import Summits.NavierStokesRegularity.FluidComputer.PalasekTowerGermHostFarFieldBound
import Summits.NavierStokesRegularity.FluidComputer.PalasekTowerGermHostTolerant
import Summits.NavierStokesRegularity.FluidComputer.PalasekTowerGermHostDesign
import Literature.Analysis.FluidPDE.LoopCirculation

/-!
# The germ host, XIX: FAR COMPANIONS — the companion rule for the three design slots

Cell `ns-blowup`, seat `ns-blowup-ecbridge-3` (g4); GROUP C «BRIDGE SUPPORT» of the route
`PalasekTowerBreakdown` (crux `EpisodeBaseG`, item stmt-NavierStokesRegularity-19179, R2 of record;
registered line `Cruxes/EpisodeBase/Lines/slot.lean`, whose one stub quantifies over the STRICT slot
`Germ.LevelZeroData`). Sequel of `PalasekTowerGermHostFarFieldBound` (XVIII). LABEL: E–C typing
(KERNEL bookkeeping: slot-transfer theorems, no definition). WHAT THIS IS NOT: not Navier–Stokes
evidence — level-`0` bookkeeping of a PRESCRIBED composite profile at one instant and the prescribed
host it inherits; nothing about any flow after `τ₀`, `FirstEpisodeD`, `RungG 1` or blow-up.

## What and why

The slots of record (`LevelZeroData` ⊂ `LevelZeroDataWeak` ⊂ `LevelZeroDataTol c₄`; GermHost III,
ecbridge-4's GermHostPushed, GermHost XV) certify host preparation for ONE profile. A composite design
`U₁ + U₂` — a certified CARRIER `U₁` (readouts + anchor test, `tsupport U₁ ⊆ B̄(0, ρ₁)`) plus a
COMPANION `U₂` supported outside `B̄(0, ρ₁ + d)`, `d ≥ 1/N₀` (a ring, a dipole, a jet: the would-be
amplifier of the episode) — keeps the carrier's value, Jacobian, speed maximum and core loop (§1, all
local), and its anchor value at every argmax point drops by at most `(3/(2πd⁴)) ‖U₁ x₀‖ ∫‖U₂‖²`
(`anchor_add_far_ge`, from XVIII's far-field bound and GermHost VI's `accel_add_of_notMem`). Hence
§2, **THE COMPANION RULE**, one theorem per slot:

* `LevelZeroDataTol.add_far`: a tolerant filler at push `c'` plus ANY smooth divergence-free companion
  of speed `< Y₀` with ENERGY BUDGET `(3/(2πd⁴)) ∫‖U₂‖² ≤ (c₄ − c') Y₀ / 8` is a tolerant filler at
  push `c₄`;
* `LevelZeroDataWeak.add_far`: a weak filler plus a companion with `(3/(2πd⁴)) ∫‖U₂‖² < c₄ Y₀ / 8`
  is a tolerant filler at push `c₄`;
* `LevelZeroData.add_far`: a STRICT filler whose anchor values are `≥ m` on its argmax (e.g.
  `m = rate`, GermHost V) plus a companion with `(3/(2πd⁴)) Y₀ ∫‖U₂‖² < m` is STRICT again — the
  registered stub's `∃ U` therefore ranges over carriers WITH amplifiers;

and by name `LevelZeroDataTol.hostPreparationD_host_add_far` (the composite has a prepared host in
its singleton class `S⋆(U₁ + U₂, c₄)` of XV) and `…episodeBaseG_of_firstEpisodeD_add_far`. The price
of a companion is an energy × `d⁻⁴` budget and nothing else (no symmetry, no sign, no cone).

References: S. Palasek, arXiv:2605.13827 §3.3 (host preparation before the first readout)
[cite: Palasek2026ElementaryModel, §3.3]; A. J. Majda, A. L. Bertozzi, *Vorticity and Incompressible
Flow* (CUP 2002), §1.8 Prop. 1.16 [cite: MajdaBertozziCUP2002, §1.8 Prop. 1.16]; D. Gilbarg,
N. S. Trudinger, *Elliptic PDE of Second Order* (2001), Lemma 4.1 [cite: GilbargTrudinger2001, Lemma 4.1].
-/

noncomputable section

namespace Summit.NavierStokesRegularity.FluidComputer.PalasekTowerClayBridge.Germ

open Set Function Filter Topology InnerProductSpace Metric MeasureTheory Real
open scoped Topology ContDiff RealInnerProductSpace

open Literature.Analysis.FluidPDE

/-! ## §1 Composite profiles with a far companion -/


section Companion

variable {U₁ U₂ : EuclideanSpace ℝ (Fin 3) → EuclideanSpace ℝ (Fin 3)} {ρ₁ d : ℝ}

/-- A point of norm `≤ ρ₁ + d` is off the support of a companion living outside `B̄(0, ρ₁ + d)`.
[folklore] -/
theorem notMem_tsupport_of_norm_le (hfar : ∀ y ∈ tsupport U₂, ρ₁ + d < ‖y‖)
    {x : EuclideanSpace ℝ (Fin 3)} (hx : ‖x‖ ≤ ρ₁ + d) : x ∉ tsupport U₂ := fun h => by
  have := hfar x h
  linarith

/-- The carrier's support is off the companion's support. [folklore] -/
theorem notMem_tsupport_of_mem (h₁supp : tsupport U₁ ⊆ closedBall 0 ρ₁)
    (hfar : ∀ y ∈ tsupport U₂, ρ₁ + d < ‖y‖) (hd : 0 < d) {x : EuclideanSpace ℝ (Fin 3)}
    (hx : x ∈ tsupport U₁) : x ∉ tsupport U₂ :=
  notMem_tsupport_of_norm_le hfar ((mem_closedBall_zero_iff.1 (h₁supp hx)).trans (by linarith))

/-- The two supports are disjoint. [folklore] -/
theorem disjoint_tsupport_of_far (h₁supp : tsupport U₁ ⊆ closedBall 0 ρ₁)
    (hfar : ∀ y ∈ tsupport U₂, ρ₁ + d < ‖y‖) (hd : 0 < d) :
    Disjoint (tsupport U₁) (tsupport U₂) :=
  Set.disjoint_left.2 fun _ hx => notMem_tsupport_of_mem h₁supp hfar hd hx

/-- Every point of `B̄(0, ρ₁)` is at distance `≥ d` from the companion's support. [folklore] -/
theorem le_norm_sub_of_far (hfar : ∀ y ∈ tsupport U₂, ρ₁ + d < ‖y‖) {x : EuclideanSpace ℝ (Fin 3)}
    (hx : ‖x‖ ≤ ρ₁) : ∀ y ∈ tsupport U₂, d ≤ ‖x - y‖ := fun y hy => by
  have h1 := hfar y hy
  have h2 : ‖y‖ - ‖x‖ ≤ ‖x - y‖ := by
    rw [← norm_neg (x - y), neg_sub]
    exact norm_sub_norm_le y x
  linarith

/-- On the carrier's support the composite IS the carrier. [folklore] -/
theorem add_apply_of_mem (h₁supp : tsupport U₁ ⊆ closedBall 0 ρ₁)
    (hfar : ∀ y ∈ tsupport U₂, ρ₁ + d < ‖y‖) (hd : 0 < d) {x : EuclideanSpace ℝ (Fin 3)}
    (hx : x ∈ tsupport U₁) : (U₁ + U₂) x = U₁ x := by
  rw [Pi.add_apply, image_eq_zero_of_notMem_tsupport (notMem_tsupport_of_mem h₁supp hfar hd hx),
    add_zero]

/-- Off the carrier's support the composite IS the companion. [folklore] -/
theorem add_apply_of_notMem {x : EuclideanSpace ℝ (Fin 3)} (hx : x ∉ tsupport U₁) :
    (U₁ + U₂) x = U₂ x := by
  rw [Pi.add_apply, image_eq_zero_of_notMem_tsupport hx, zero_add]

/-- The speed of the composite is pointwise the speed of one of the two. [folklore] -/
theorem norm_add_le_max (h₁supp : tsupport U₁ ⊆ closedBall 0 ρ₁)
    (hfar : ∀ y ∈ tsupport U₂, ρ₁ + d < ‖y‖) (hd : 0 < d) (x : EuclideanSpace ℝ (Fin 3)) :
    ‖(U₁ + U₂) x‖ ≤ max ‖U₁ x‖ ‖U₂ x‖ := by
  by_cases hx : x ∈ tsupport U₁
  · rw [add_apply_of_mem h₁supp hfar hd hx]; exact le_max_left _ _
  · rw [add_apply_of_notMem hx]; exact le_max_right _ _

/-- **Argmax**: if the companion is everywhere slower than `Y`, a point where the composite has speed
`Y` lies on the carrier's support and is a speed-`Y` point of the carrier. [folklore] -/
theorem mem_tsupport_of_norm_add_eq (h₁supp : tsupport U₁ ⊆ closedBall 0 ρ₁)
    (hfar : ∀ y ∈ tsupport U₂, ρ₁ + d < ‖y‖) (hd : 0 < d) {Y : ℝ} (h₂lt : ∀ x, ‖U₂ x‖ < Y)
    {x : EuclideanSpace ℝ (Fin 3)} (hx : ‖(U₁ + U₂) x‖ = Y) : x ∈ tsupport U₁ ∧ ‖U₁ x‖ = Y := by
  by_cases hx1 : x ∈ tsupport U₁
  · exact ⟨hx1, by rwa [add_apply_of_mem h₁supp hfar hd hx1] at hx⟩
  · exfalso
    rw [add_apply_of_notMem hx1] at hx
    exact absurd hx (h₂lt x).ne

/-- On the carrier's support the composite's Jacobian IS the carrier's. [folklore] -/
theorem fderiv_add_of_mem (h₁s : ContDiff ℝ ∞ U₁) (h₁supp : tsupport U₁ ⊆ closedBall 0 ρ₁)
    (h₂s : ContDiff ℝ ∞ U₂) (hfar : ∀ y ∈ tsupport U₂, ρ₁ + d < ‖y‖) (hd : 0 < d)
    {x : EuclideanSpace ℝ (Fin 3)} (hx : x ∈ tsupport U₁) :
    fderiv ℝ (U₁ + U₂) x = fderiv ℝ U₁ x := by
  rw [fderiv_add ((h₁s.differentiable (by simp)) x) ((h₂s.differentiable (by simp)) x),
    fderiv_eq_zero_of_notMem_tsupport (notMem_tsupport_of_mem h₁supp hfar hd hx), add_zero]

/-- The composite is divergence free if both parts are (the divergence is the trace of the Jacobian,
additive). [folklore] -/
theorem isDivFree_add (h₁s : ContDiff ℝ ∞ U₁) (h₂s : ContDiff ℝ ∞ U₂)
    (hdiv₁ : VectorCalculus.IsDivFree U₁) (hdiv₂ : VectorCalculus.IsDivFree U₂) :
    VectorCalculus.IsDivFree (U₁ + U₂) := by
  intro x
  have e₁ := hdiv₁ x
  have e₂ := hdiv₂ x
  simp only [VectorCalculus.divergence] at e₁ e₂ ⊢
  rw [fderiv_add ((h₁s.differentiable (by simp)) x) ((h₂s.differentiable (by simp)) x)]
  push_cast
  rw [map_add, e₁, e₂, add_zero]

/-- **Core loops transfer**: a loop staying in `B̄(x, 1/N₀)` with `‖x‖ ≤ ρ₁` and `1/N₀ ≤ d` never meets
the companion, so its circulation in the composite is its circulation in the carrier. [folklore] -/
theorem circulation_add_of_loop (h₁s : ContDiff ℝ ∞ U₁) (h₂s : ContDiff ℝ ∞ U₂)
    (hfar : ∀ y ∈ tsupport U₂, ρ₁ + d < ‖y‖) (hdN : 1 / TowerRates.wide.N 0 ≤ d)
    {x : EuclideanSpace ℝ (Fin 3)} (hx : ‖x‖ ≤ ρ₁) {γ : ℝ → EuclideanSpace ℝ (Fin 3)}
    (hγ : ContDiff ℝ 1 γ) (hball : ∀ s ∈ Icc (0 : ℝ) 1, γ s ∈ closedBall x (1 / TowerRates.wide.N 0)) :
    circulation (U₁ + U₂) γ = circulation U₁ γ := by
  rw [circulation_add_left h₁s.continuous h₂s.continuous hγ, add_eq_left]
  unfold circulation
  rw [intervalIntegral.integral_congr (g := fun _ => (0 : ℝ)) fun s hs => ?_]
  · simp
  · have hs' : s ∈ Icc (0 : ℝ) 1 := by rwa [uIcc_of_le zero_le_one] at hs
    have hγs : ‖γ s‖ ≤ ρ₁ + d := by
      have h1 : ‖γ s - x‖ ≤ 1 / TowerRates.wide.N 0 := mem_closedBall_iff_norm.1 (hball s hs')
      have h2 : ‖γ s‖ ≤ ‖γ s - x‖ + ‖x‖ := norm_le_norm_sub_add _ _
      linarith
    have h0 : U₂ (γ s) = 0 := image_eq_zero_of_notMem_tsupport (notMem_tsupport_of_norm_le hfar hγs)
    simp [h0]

- [WHAT YOU ARE ASKED TO DO]: Please give an exact copy of the lines above, beginning with the line containing "LABEL: E–C typing" and running through the line containing "and the prescribed", and of no other lines.

- [WRITTEN RESPONSE]:
`Germ.LevelZeroData`). Sequel of `PalasekTowerGermHostFarFieldBound` (XVIII). LABEL: E–C typing
(KERNEL bookkeeping: slot-transfer theorems, no definition). WHAT THIS IS NOT: not Navier–Stokes
evidence — level-`0` bookkeeping of a PRESCRIBED composite profile at one instant and the prescribed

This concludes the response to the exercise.